Nonetheless, Tswa, Chopi and Ronga are grammatically very similar and related to Xitsonga to an extent that in South Africa, the Swiss Missionary and Anthropologist, Dr Henri-Alexandra Junod, decided that Tswa and Ronga are not independent languages, they are just a dialect of Xitsonga and must therefore be swallowed by Xitsonga. According to Dr Junod, 98% of grammar that is found in Tswa and Ronga are also found in Xitsonga, that is why the Swiss Missionaries came to a conclusion that Xitsonga is a mother body of Tswa and Ronga, because there is only 2% difference between Ronga, Tswa and Xitsonga.

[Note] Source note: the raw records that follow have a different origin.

import Summits.Ventures.AbcSig.Rows.TemplateAB
import Summits.Ventures.AbcSig.Levels.N458
import Summits.Ventures.AbcSig.Levels.N1832

/-!
# Venture AbcSig — ROW `C2aL229A45AB`: `229^m·xⁿ + 2^a·yⁿ = z²` (SECOND coefficient distribution of the cell; the distribution `xⁿ + 2^a·229^m·yⁿ = z²` is `Rows/C2aL229A45.lean`), class `a 45` (GENERATED by plean/leanrow.py)

HONEST FRAMING. A row of a COMPUTATION cell (`pub-abcsig`); a CONDITIONAL theorem, no claim on ABC or any summit.
Hypotheses: `BS04Package` (CITED), `DataComplete` at levels [458, 1832] (COMPUTED, two-engine certified
level files), and the listed per-orbit exclusions `hX_…` (CITED — e.g. the cell's M6 Eisenstein certificates; the
row's R5 cell names each). Everything else is kernel-checked (`Rows/TemplateAB.lean`, `Levels/N….lean` — the SAME level files as the first distribution). Exponent
range: prime `n ≥ 11`, `n ≠ 229`; `B = 2^a 229^m` with `a, m < n` (n-th-power free).
Row of record:  (sha256 ; SIGNED 2026-08-22T10:05:22Z by referee (ref-g5)); its R0: THEOREM (uses CITED arithmetic facts) for all primes n >= 11 with n coprime to 3664 — class: candidate (a in {4,5} cell; lit/COVERAGE §C2 + IK06 Thm 1.1 applica. Exponents left open by the row of record are excluded here via ; kernel-sieve residuals the row of record closes by a cell module (M6 Eisenstein / M4 Kraus certificates) appear as CITED hypotheses .
-/

namespace Summit.Ventures.AbcSig

/-- Row `C2aL229A45AB`: second coefficient distribution `229^m·xⁿ + 2^a·yⁿ = z²` (see module docstring). -/
theorem row_C2aL229A45AB (M : NewformModel) (hP : M.BS04Package)
    (hD458 : M.DataComplete 458 level458Orbits) (hD1832 : M.DataComplete 1832 level1832Orbits)
    (n : ℕ) (hn : n.Prime) (hmin : 11 ≤ n) (hnℓ : n ≠ 229) (a m : ℕ) (ha : a = 4 ∨ a = 5) (hm : 1 ≤ m) (han : a < n) (hmn : m < n)
    (hX_orbit_458_5 : n ∈ ([7, 23] : List ℕ) → M.Excludes 458 orbit_458_5 (famAB (229 ^ m) (2 ^ a) n (fun _ _ => True)))
    (x y z : ℤ) (hxy1 : x * y ≠ 1) (hxy2 : x * y ≠ -1) : ¬ IsPrimitiveSolution (229 ^ m) (2 ^ a) 1 n x y z := by
  have hℓ : Nat.Prime 229 := by norm_num
  have h7 : 7 ≤ n := by omega
  have hS458 :=
    (level458_sieve n hn h7 (fun o => M.Excludes 458 o (famAB (229 ^ m) (2 ^ a) n (fun _ _ => True))) (fun h => absurd h (by simp only [List.mem_cons, List.not_mem_nil, or_false]; omega)) (fun h => absurd h (by simp only [List.mem_cons, List.not_mem_nil, or_false]; omega)) hX_orbit_458_5)
  have hS1832 :=
    (level1832_sieve n hn h7 (fun o => M.Excludes 1832 o (famAB (229 ^ m) (2 ^ a) n (fun _ _ => True))) (fun h => absurd h (by simp only [List.mem_cons, List.not_mem_nil, or_false]; omega)) (fun h => absurd h (by simp only [List.mem_cons, List.not_mem_nil, or_false]; omega)))
  exact rowC2aAB_a45 229 hℓ (by norm_num) M hP n hn h7 hnℓ hD1832 hD458 a m ha hm han hmn
    hS1832
    hS458 x y z hxy1 hxy2

end Summit.Ventures.AbcSig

==Traditional leadership==
Valdezia has been a "Community Authority" since 1875 and does not belong to any tribal authorities in the area, it is independent from any form of despotic tribal rule. However, Chief Njhakanjhaka, a major tribal chief living at a village in front of Elim Hospital, was the only major Tsonga Chief in the whole Spelonken district that exercised authority over the Tsonga refugees that were scattered all over Spelonken hills, including Valdezia. Njhakanjhaka exercised authority over all the Tsonga refugees in the area known today as Hlanganani and was recognised as such by the scattered Tsonga refugees everywhere in the Spelonken district. But Joao Albasini, a Portuguese adventurer, also claimed authority over the Tsonga refugees in the Spelonken district. With all the military abilities, Njhakanjhaka was undermined by Albasini, who declared himself a paramount chief for all Vatsonga of Spelenkon and the Tsonga also recognised Albasini as their Chief as well. The result was that the authority of chief Njhakanjhaka was reduced to five small villages, which are: Elim, Shirley, Lemana, Waterval and Njhakanjhaka only.

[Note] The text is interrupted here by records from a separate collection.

/-- **The trace-form Casimir operator acts on `E_λ` by `∑_τ (∑_i (λ_{τ,i} + ρ_i)² - ∑_i ρ_i²)`** for
`λ` dominant: `C_E = ∑_τ 1 ⊗ ⋯ ⊗ C^alg_{λ_τ} ⊗ ⋯ ⊗ 1` (`op_σT_eq`) and `casAlgD_eq_smul_of_isDominant`.
This is the VALUE of the scalar of `exists_op_σ𝔤S_eq_smul`. [cite: BorelWallach2000, I §2.3, II §2.5]
[cite: GoodmanWallachGTM255, Lemma 3.3.8] -/
theorem op_σ𝔤S_apply_eq_smul (hdom : ∀ τ, Weight.IsDominant (lam τ)) (e : ResGLnCohomology.CoeffModule ℂ n K lam) :
    GKCasimir.op (AutomorphyDatum.gl n K hcpt).arch (σ𝔤S hcpt lam) (bD n K hcpt) (dD n K hcpt) e =
      (∑ τ : K →+* ℂ, (∑ i, ((lam τ i : ℂ) + rhoGL n i) ^ 2 - ∑ i, rhoGL n i ^ 2)) • e := by
  have hc : ∀ τ : K →+* ℂ, AlgDiff.casAlgD n (lam τ) =
      (∑ i, ((lam τ i : ℂ) + rhoGL n i) ^ 2 - ∑ i, rhoGL n i ^ 2) •
        (1 : Module.End ℂ (GLnCohomology.CoeffModule ℂ n (lam τ))) :=
    fun τ => AlgDiff.casAlgD_eq_smul_of_isDominant n (lam τ) (hdom τ)
  rw [op_σ𝔤S_apply, op_σT_eq]
  simp only [hc, PiTensor.slot_smul, ComplexPlace.slot_one']
  rw [LinearMap.sum_apply, Finset.sum_smul]
  rfl

end ConeDictionary

end Literature.NumberTheory.Automorphic

end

Valdezia was a stronghold and a power base for Joao Albasini's rule and he ruled Valdezia until he died in 1888. As paramount chief for all Tsonga refugees in the Spelonken district, Albasini appointed all the headman in villages in a place known today as Hlanganani. Before the arrival of the Swiss Missionaries, Valdezia was formerly known as "eka-Albasini" by the local Tsonga refugees, meaning "Albasini Village". When Albasini died in 1888, no successor was appointed to lead the Tsonga people and the Valdezia Chieftainship fell into disuse.

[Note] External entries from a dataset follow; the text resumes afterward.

import Literature.MathematicalPhysics.QuantumFieldTheory.BalabanImbrieJaffe1984to88.BIJ88Sect5Statements

/-!
# `BalabanImbrieJaffe1984to88.BIJ88DirichletForms305` — T. Bałaban, J. Imbrie, A. Jaffe, *Effective action and cluster
properties of the abelian Higgs model*, Commun. Math. Phys. **114** (1988) 257–315 [BalabanImbrieJaffe1988], §5.13
*Decoupling of the Small Field Region*, p. 305: the Dirichlet forms `Δ_Γ`, the decoupling operations `a_Γ`, the
interpolated form `Δ_s`, its two BLOCK IDENTITIES, and the preservation of positivity and boundedness — DEFINED for
finite matrices over a block decomposition and PROVED

statement-level skeleton of published theorems with citation tags; proofs where landed; nothing here is a claim about the Yang–Mills mass gap

PDF held: `paper:balaban1988-cmp114-bij-abelian-higgs-effective-action` (journal page = PDF page + 256).  Render read this
session: p. 305 = PDF 49 (`pages/original-p049-x2.png` of the p02 seat); p. 306 = PDF 50 (OCR text, equation numbers only).

**What the paper prints (p. 305, verbatim).**  *"To preserve positivity and boundedness properties of the inverse covariance,
we define our s-dependent inverse covariance by taking convex combinations of inverse covariances with Dirichlet boundary
conditions. For an arbitrary subset Γ of I we define Dirichlet forms: Δ_Γ = Σ_{i∈Γ} □_iΔ□_i + □^cΔ□^c, where □^c = ∪_{i∉Γ} □_i,
and all operators are restricted to the subspace A^{(k)″}(Γ_{y,x}) = 0. Next we define an operation a_ΓΔ_{Γ′} = Δ_{Γ∪Γ′}, and
we define a quadratic form for s = {s_i}_{i∈I}: Δ_s = Π_{i∈I}[(1 − s_i)a_i + s_i]Δ = Σ_{Γ⊂I} Π_{i∈Γ}(1 − s_i) Π_{i∈I∖Γ} s_i Δ_Γ.
Note that by resumming the expansion above and using the fact that for i″ ≠ i or i′, or for i = i′, □_i(a_{□_{i″}}Δ)□_{i′} =
□_iΔ□_{i′}, we obtain that □_iΔ_s□_{i′} = s_is_{i′}□_iΔ□_{i′}, i′ ≠ i, □_iΔ_s□_i = □_iΔ□_i. Using the theorem on unit lattice
operators in [6], we can invert this operator to yield an exponentially decaying covariance C_s = (−Δ_s)^{−1}."*  (Here
`{□_i}_{i∈I}` is the decomposition of `Λ₁₀^{(k)}` into elementary regions, p. 304.)

**What is reproduced here (kernel-checked, zero `sorry`, no named facts).**  A finite index type `α` of variables (print: the
sites/bonds of `Λ₁₀^{(k)}` carrying `Φ = (A^{(k)″}, φ^{(k)″})`), a finite index type `I` of elementary regions and a block map
`blk : α → I` (`□_i = blk⁻¹{i}`); `Δ` any square matrix on `α` over a commutative ring `R` (print: the quadratic form of the
Gaussian measure, already restricted to the axial subspace — reading (ii)).
* DEFINITIONS (bodies = the printed formulas): `boxProj blk i` (the 0/1 diagonal matrix of `□_i`), `boxCompl blk Γ` (of `□^c =
  ∪_{i∉Γ}□_i`), **`dirichletForm blk Δ Γ`** `:= Σ_{i∈Γ} □_iΔ□_i + □^cΔ□^c` (= `Δ_Γ`), `weight s Γ := Π_{i∈Γ}(1 − s_i)Π_{i∈I∖Γ}s_i`,
  **`interpForm blk Δ s`** `:= Σ_{Γ⊂I} weight s Γ · Δ_Γ` (= `Δ_s`, the printed expanded form; the expansion of the operator product
  `Π_i[(1 − s_i)a_i + s_i]` into this sum is r16's `BIJ88Sect5Statements.interp_expand`, proved in any commutative ring and not
  restated).
* `dirichletForm_apply` — the matrix entries: `(Δ_Γ)_{xy} = Δ_{xy}` if `x, y` lie in the same region or both outside `∪_{i∈Γ}□_i`,
  `0` otherwise; `dirichletForm_empty` (`Δ_∅ = Δ`), `dirichletForm_univ_apply` (`Δ_I` is block diagonal).
* **`dirichletForm_dirichletForm`** — the operation: `a_Γ Δ_{Γ′} = Δ_{Γ∪Γ′}` with `a_Γ M := M_Γ` (so the `a_i = a_{{i}}` commute and
  are idempotent: `dirichletForm_comm`, `dirichletForm_idem`).
* **`boxProj_dirichletForm_singleton_boxProj`** — *"for i″ ≠ i or i′, or for i = i′, □_i(a_{□_{i″}}Δ)□_{i′} = □_iΔ□_{i′}"*.
* **`interpForm_apply`**, **`boxProj_interpForm_boxProj`** (`□_iΔ_s□_{i′} = s_is_{i′}□_iΔ□_{i′}`, `i′ ≠ i`) and
  **`boxProj_interpForm_boxProj_same`** (`□_iΔ_s□_i = □_iΔ□_i`) — THE TWO BLOCK IDENTITIES, PROVED (by the resummation the text
  indicates: entrywise `(Δ_Γ)_{xy} = Δ_{xy}·Π_{j∈Γ}c_j` with `c_j ∈ {0,1}`, then `Π_j((1 − s_j)c_j + s_j)` via `Finset.prod_add`).
* `interpForm_one` (`Δ_{s≡1} = Δ`), `interpForm_zero` (`Δ_{s≡0} = Δ_I`), `sum_weight` (`Σ_Γ weight = 1`), `weight_nonneg` (on
  `[0,1]^I`) — *"convex combinations"*.
* *"To preserve positivity and boundedness"*, over `ℝ`: `quadForm_dirichletForm` (`⟨v, Δ_Γv⟩ = Σ_{i∈Γ}⟨□_iv, Δ□_iv⟩ + ⟨□^cv, Δ□^cv⟩`),
  **`quadForm_dirichletForm_ge`** ∕ `quadForm_dirichletForm_le` and **`quadForm_interpForm_ge`** ∕ `quadForm_interpForm_le` (a lower
  form bound `c‖v‖² ≤ ⟨v, Δv⟩`, resp. an upper bound `⟨v, Δv⟩ ≤ C‖v‖²`, is inherited by every `Δ_Γ` and by `Δ_s` for `s ∈ [0,1]^I`),
  **`dirichletForm_posDef`**, **`interpForm_posDef`** (positive definiteness is inherited; apply to `−Δ` for the printed sign
  convention `C_s = (−Δ_s)^{−1}`, `dirichletForm_neg` ∕ `interpForm_neg`), hence `isUnit_det_interpForm` (`Δ_s` is invertible, so
  `C_s` exists).

**Readings (declared).**  (i) `□_i`, `□^c` are the coordinate projections of a partition of the variables (`blk`); the print's
regions are unions of lattice cubes — only the partition structure is used.  (ii) *"all operators are restricted to the subspace
A^{(k)″}(Γ_{y,x}) = 0"*: `Δ` is taken to be the form already written in coordinates of that subspace (the axial gauge fixes one
coordinate per tree bond; the restriction commutes with the block projections since `Γ_{y,x}` lies in the block of `y`) — no
separate restriction operator is modelled.  (iii) `Δ_s` is DEFINED by the printed expanded sum; its equality with the operator
product is r16's `interp_expand` read with `a_Γ ↔ dirichletForm · Γ` (`dirichletForm_dirichletForm` supplies the multiplicativity
`a_Γa_{Γ′} = a_{Γ∪Γ′}` that reading uses).  (iv) GENERALITY: any commutative ring of coefficients for the algebra, `ℝ` for the
order statements; any finite `α`, `I`, `blk`.

**What is NOT claimed.**  The exponential decay of `C_s = (−Δ_s)^{−1}` (*"the theorem on unit lattice operators in [6]"* = [Balaban
(Higgs)₂,₃ 1983] — B4's unit-lattice theorem, not imported); the expansion formulas (5.13.3) (random-walk ∕ pairing expansion,
p. 305–306) and (5.13.4) (polymer activities `g₁`, `g₂`), the factorization over clusters, `Λ₁₂^{(k)}`; the construction of the
elementary regions `□_i` (conditions (i)–(iv) p. 304); anything of B1–B16.  NOT summit progress; NOT continuum; NOT Clay.
Imports: r16's `BIJ88Sect5Statements` only (the file of `interp_expand`, so that the two halves of the p. 305 display live
in one import cone; the mathematics here needs Mathlib alone); no Summits import; sub-namespace `…BIJ88DirichletForms305`; modifies nothing.  Cell
`lit-balaban` Phase 2, seat p02 gen 4; row C2.Eq5.13.3-5.13.4 (owner r16), the p. 305 D-members «Δ_Γ, Δ_s, C_s» → defined +
block identities proved ((5.13.3)/(5.13.4) themselves untouched).
-/

open scoped BigOperators Matrix
open Finset

namespace Literature.MathematicalPhysics.QuantumFieldTheory.BalabanImbrieJaffe1984to88.BIJ88DirichletForms305

variable {α I : Type*} [Fintype α] [DecidableEq α] [DecidableEq I]

section Algebra

variable {R : Type*} [CommRing R] (blk : α → I)

/-! ## The block projections `□_i`, `□^c` -/

/-- `□_i` (p. 304–305): the coordinate projection onto the variables of the elementary region `i`, as the diagonal 0/1
matrix. [cite: BalabanImbrieJaffe1988, §5.13 p.305] -/
def boxProj (i : I) : Matrix α α R := Matrix.diagonal fun x => if blk x = i then 1 else 0

/-- `□^c = ∪_{i∉Γ} □_i` (p. 305): the coordinate projection onto the variables outside the regions of `Γ`.
[cite: BalabanImbrieJaffe1988, §5.13 p.305] -/
def boxCompl (Γ : Finset I) : Matrix α α R := Matrix.diagonal fun x => if blk x ∈ Γ then 0 else 1

/-- entries of `□_i M □_{i′}`. [cite: BalabanImbrieJaffe1988, §5.13 p.305] -/
theorem boxProj_mul_mul_boxProj_apply (M : Matrix α α R) (i i' : I) (x y : α) :
    (boxProj blk i * M * boxProj blk i' : Matrix α α R) x y = if blk x = i ∧ blk y = i' then M x y else 0 := by
  rw [boxProj, boxProj, Matrix.mul_diagonal, Matrix.diagonal_mul]
  by_cases hx : blk x = i <;> by_cases hy : blk y = i' <;> simp [hx, hy]

/-- entries of `□^c M □^c`. [cite: BalabanImbrieJaffe1988, §5.13 p.305] -/
theorem boxCompl_mul_mul_boxCompl_apply (M : Matrix α α R) (Γ : Finset I) (x y : α) :
    (boxCompl blk Γ * M * boxCompl blk Γ : Matrix α α R) x y = if blk x ∉ Γ ∧ blk y ∉ Γ then M x y else 0 := by
  rw [boxCompl, Matrix.mul_diagonal, Matrix.diagonal_mul]
  by_cases hx : blk x ∈ Γ <;> by_cases hy : blk y ∈ Γ <;> simp [hx, hy]

/-- `□_i v` pointwise. [cite: BalabanImbrieJaffe1988, §5.13 p.305] -/
theorem boxProj_mulVec_apply (i : I) (v : α → R) (x : α) :
    (boxProj blk i *ᵥ v) x = if blk x = i then v x else 0 := by
  rw [boxProj, Matrix.mulVec_diagonal]
  split_ifs <;> simp

/-- `□^c v` pointwise. [cite: BalabanImbrieJaffe1988, §5.13 p.305] -/
theorem boxCompl_mulVec_apply (Γ : Finset I) (v : α → R) (x : α) :
    (boxCompl blk Γ *ᵥ v) x = if blk x ∈ Γ then 0 else v x := by
  rw [boxCompl, Matrix.mulVec_diagonal]
  split_ifs <;> simp

/-! ## The Dirichlet forms `Δ_Γ` -/

/-- **`Δ_Γ`** p. 305 [PDF 49], verbatim: *"For an arbitrary subset Γ of I we define Dirichlet forms: Δ_Γ = Σ_{i∈Γ} □_iΔ□_i + □^cΔ□^c,
where □^c = ∪_{i∉Γ} □_i"* — the regions of `Γ` decoupled from everything else, the rest left coupled.
[cite: BalabanImbrieJaffe1988, §5.13 p.305] -/
def dirichletForm (Δ : Matrix α α R) (Γ : Finset I) : Matrix α α R :=
  ∑ i ∈ Γ, boxProj blk i * Δ * boxProj blk i + boxCompl blk Γ * Δ * boxCompl blk Γ

/-- The entries of `Δ_Γ`: `Δ_{xy}` is kept iff `x, y` lie in the same region or both lie outside `∪_{i∈Γ}□_i`.
[cite: BalabanImbrieJaffe1988, §5.13 p.305] -/
theorem dirichletForm_apply (Δ : Matrix α α R) (Γ : Finset I) (x y : α) :
    dirichletForm blk Δ Γ x y = if blk x = blk y ∨ (blk x ∉ Γ ∧ blk y ∉ Γ) then Δ x y else 0 := by
  rw [dirichletForm, Matrix.add_apply, Matrix.sum_apply, boxCompl_mul_mul_boxCompl_apply]
  simp_rw [boxProj_mul_mul_boxProj_apply]
  have hsum : (∑ i ∈ Γ, if blk x = i ∧ blk y = i then Δ x y else 0) = if blk x ∈ Γ ∧ blk x = blk y then Δ x y else 0 := by
    have hterm : ∀ i, (if blk x = i ∧ blk y = i then Δ x y else 0) = if blk x = i then (if blk y = blk x then Δ x y else 0) else 0 := by
      intro i
      by_cases h1 : blk x = i
      · subst h1
        simp
      · rw [if_neg (fun hh => h1 hh.1), if_neg h1]
    simp_rw [hterm]
    rw [Finset.sum_ite_eq]
    by_cases h1 : blk x ∈ Γ
    · rw [if_pos h1]
      by_cases h2 : blk x = blk y
      · rw [if_pos h2.symm, if_pos ⟨h1, h2⟩]
      · rw [if_neg (fun e => h2 e.symm), if_neg (fun hh => h2 hh.2)]
    · rw [if_neg h1, if_neg (fun hh => h1 hh.1)]
  rw [hsum]
  by_cases hxy : blk x = blk y
  · rw [← hxy]
    by_cases h1 : blk x ∈ Γ <;> simp [h1]
  · rw [if_neg (fun hh => hxy hh.2), zero_add]
    by_cases h2 : blk x ∉ Γ ∧ blk y ∉ Γ
    · rw [if_pos h2, if_pos (Or.inr h2)]
    · rw [if_neg h2, if_neg (by tauto)]

/-- `Δ_∅ = Δ` (nothing decoupled). [cite: BalabanImbrieJaffe1988, §5.13 p.305] -/
@[simp] theorem dirichletForm_empty (Δ : Matrix α α R) : dirichletForm blk Δ ∅ = Δ := by
  ext x y
  simp [dirichletForm_apply]

/-- `Δ ↦ Δ_Γ` is compatible with negation (for the printed sign convention `C_s = (−Δ_s)^{−1}`).
[cite: BalabanImbrieJaffe1988, §5.13 p.305] -/
theorem dirichletForm_neg (Δ : Matrix α α R) (Γ : Finset I) : dirichletForm blk (-Δ) Γ = -dirichletForm blk Δ Γ := by
  ext x y
  simp only [dirichletForm_apply, Matrix.neg_apply]
  split_ifs <;> simp

/-- `Δ_Γ` is symmetric when `Δ` is: `(Δ_Γ)ᵀ = (Δᵀ)_Γ`. [cite: BalabanImbrieJaffe1988, §5.13 p.305] -/
theorem dirichletForm_transpose (Δ : Matrix α α R) (Γ : Finset I) : (dirichletForm blk Δ Γ)ᵀ = dirichletForm blk Δᵀ Γ := by
  ext x y
  simp only [Matrix.transpose_apply, dirichletForm_apply]
  obtain h | h := eq_or_ne (blk x) (blk y)
  · simp [h]
  · simp [h, h.symm, and_comm]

Before the death of Joao Albasini, the Swiss Missionaries used the policy of "Indirect Rule" to control the Tsonga people since Joao Albasini was still a powerful tribal chief for Valdezia. Currently, Valdezia does not have a tribal chief, instead, a church council, appointed from the Swiss Mission Church, to rule the village. A dispute for chieftainship cannot be resolved easily until the Albasini family intervene because they are the tribal royal family of Valdezia. Even though chief Njhakanjhaka was known as a Paramount chief of all Tsonga refugees of Spelonken, he cannot claim chieftainship over Valdezia because he was defeated (not by war) by Joao Albasini over the control of the Tsonga refugees.